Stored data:

=-=-=

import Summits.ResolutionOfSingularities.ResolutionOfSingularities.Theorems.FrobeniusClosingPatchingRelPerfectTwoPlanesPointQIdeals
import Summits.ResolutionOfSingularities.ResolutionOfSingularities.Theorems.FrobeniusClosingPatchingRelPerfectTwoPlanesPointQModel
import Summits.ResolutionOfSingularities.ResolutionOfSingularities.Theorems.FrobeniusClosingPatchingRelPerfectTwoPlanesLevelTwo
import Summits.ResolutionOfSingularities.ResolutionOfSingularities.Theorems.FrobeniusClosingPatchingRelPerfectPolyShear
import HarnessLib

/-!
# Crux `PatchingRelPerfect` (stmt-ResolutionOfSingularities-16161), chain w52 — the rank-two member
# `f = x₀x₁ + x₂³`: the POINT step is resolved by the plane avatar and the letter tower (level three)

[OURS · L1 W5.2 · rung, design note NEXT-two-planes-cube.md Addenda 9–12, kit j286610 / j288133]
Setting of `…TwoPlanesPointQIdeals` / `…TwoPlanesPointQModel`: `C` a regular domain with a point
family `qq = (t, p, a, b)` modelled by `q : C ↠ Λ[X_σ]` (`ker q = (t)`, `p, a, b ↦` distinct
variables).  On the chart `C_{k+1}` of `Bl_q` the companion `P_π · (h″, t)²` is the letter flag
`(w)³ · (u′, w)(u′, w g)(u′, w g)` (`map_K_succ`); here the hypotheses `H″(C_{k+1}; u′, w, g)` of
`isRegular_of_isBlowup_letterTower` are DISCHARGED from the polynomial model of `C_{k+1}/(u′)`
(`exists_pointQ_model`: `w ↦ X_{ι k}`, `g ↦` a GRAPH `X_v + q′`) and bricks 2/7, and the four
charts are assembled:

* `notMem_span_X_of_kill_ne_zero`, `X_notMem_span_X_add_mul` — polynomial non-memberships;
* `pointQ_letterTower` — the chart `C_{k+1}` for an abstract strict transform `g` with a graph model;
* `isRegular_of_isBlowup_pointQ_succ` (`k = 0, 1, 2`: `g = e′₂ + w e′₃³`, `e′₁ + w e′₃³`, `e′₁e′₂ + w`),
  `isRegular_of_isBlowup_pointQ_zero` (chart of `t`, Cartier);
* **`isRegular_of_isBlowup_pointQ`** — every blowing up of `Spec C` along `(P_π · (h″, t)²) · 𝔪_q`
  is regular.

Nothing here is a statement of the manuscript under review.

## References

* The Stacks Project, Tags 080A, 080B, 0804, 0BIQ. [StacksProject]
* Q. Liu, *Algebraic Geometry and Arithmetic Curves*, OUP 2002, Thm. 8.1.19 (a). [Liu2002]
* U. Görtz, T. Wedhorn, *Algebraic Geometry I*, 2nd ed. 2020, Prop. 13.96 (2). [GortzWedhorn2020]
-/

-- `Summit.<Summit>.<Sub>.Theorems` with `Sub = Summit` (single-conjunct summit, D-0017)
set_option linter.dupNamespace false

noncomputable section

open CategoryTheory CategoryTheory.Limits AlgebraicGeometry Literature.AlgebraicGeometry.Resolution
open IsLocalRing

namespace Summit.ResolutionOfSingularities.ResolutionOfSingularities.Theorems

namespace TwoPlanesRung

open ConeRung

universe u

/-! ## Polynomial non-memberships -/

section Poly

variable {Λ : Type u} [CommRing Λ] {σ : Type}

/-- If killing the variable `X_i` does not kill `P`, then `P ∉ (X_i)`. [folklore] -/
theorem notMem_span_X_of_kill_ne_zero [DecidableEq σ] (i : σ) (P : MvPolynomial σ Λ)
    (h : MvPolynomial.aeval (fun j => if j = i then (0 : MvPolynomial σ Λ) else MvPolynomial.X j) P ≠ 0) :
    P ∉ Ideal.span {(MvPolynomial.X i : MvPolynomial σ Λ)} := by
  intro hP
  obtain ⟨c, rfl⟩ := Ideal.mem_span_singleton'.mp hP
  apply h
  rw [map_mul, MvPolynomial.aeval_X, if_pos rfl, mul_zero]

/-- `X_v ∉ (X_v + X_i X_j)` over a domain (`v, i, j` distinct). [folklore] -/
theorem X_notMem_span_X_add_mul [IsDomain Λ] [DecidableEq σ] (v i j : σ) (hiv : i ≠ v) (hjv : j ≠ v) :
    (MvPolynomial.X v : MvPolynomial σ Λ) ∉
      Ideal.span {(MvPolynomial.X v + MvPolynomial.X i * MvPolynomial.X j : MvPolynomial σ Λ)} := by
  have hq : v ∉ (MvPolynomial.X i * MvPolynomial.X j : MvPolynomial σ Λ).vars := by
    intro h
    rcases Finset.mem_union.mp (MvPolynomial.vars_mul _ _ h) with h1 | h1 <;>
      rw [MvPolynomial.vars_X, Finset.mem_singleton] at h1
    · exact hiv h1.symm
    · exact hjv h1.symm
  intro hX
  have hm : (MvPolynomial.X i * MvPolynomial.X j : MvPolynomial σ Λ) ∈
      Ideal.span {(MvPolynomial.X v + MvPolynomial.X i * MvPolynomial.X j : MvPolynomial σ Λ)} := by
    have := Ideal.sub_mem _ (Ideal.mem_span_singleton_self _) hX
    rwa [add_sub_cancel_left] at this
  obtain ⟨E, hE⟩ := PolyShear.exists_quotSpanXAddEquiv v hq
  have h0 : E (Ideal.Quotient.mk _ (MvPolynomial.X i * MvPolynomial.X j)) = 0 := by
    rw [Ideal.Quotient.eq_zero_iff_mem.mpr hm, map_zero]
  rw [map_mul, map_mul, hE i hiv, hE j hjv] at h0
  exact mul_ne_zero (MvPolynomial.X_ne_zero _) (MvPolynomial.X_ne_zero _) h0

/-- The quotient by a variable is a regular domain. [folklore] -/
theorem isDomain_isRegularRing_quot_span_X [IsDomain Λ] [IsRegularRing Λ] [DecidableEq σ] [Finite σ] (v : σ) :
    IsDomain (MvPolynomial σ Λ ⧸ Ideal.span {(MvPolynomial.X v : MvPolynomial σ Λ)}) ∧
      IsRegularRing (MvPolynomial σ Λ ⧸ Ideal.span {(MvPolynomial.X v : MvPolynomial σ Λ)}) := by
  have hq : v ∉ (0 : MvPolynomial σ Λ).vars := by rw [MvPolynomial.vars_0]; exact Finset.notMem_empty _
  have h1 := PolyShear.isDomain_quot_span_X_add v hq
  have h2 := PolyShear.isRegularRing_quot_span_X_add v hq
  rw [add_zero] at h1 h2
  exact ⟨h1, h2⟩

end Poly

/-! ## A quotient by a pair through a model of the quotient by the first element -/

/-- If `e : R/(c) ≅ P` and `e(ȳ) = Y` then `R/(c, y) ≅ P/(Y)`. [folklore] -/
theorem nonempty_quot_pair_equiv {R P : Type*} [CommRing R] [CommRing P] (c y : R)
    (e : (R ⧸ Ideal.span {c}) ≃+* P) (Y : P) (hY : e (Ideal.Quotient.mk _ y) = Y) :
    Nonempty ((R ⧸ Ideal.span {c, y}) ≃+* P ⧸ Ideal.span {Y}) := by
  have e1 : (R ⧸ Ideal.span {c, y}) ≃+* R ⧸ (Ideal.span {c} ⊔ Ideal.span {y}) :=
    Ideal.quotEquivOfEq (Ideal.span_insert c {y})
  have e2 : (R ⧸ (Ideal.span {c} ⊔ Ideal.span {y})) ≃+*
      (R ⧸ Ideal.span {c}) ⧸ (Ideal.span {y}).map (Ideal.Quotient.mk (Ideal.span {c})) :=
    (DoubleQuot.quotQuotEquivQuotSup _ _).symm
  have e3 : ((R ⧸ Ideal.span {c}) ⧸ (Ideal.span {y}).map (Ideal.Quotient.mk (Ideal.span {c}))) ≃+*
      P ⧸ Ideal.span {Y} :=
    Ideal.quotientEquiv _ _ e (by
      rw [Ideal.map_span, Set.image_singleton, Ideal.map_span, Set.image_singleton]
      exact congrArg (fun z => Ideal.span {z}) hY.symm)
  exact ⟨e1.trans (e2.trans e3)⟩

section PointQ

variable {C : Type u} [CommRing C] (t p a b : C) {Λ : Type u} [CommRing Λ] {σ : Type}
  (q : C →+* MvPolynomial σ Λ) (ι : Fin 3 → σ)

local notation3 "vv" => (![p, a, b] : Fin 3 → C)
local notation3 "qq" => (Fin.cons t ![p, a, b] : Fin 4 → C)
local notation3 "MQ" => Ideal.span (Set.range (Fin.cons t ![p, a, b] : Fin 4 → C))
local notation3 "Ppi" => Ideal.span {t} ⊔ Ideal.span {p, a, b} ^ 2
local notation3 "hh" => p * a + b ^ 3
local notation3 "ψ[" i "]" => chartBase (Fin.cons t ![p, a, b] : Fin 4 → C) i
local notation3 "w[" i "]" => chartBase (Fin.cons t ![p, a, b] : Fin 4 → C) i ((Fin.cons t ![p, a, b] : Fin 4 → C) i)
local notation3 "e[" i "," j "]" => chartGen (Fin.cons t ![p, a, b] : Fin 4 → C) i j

=-=-=

- Assigned task
Up to and including the line with "here the hypotheses", please return the records exactly, beginning from their first line.

- Response for this exercise
import Summits.ResolutionOfSingularities.ResolutionOfSingularities.Theorems.FrobeniusClosingPatchingRelPerfectTwoPlanesPointQIdeals
import Summits.ResolutionOfSingularities.ResolutionOfSingularities.Theorems.FrobeniusClosingPatchingRelPerfectTwoPlanesPointQModel
import Summits.ResolutionOfSingularities.ResolutionOfSingularities.Theorems.FrobeniusClosingPatchingRelPerfectTwoPlanesLevelTwo
import Summits.ResolutionOfSingularities.ResolutionOfSingularities.Theorems.FrobeniusClosingPatchingRelPerfectPolyShear
import HarnessLib

/-!
# Crux `PatchingRelPerfect` (stmt-ResolutionOfSingularities-16161), chain w52 — the rank-two member
# `f = x₀x₁ + x₂³`: the POINT step is resolved by the plane avatar and the letter tower (level three)

[OURS · L1 W5.2 · rung, design note NEXT-two-planes-cube.md Addenda 9–12, kit j286610 / j288133]
Setting of `…TwoPlanesPointQIdeals` / `…TwoPlanesPointQModel`: `C` a regular domain with a point
family `qq = (t, p, a, b)` modelled by `q : C ↠ Λ[X_σ]` (`ker q = (t)`, `p, a, b ↦` distinct
variables).  On the chart `C_{k+1}` of `Bl_q` the companion `P_π · (h″, t)²` is the letter flag
`(w)³ · (u′, w)(u′, w g)(u′, w g)` (`map_K_succ`); here the hypotheses `H″(C_{k+1}; u′, w, g)` of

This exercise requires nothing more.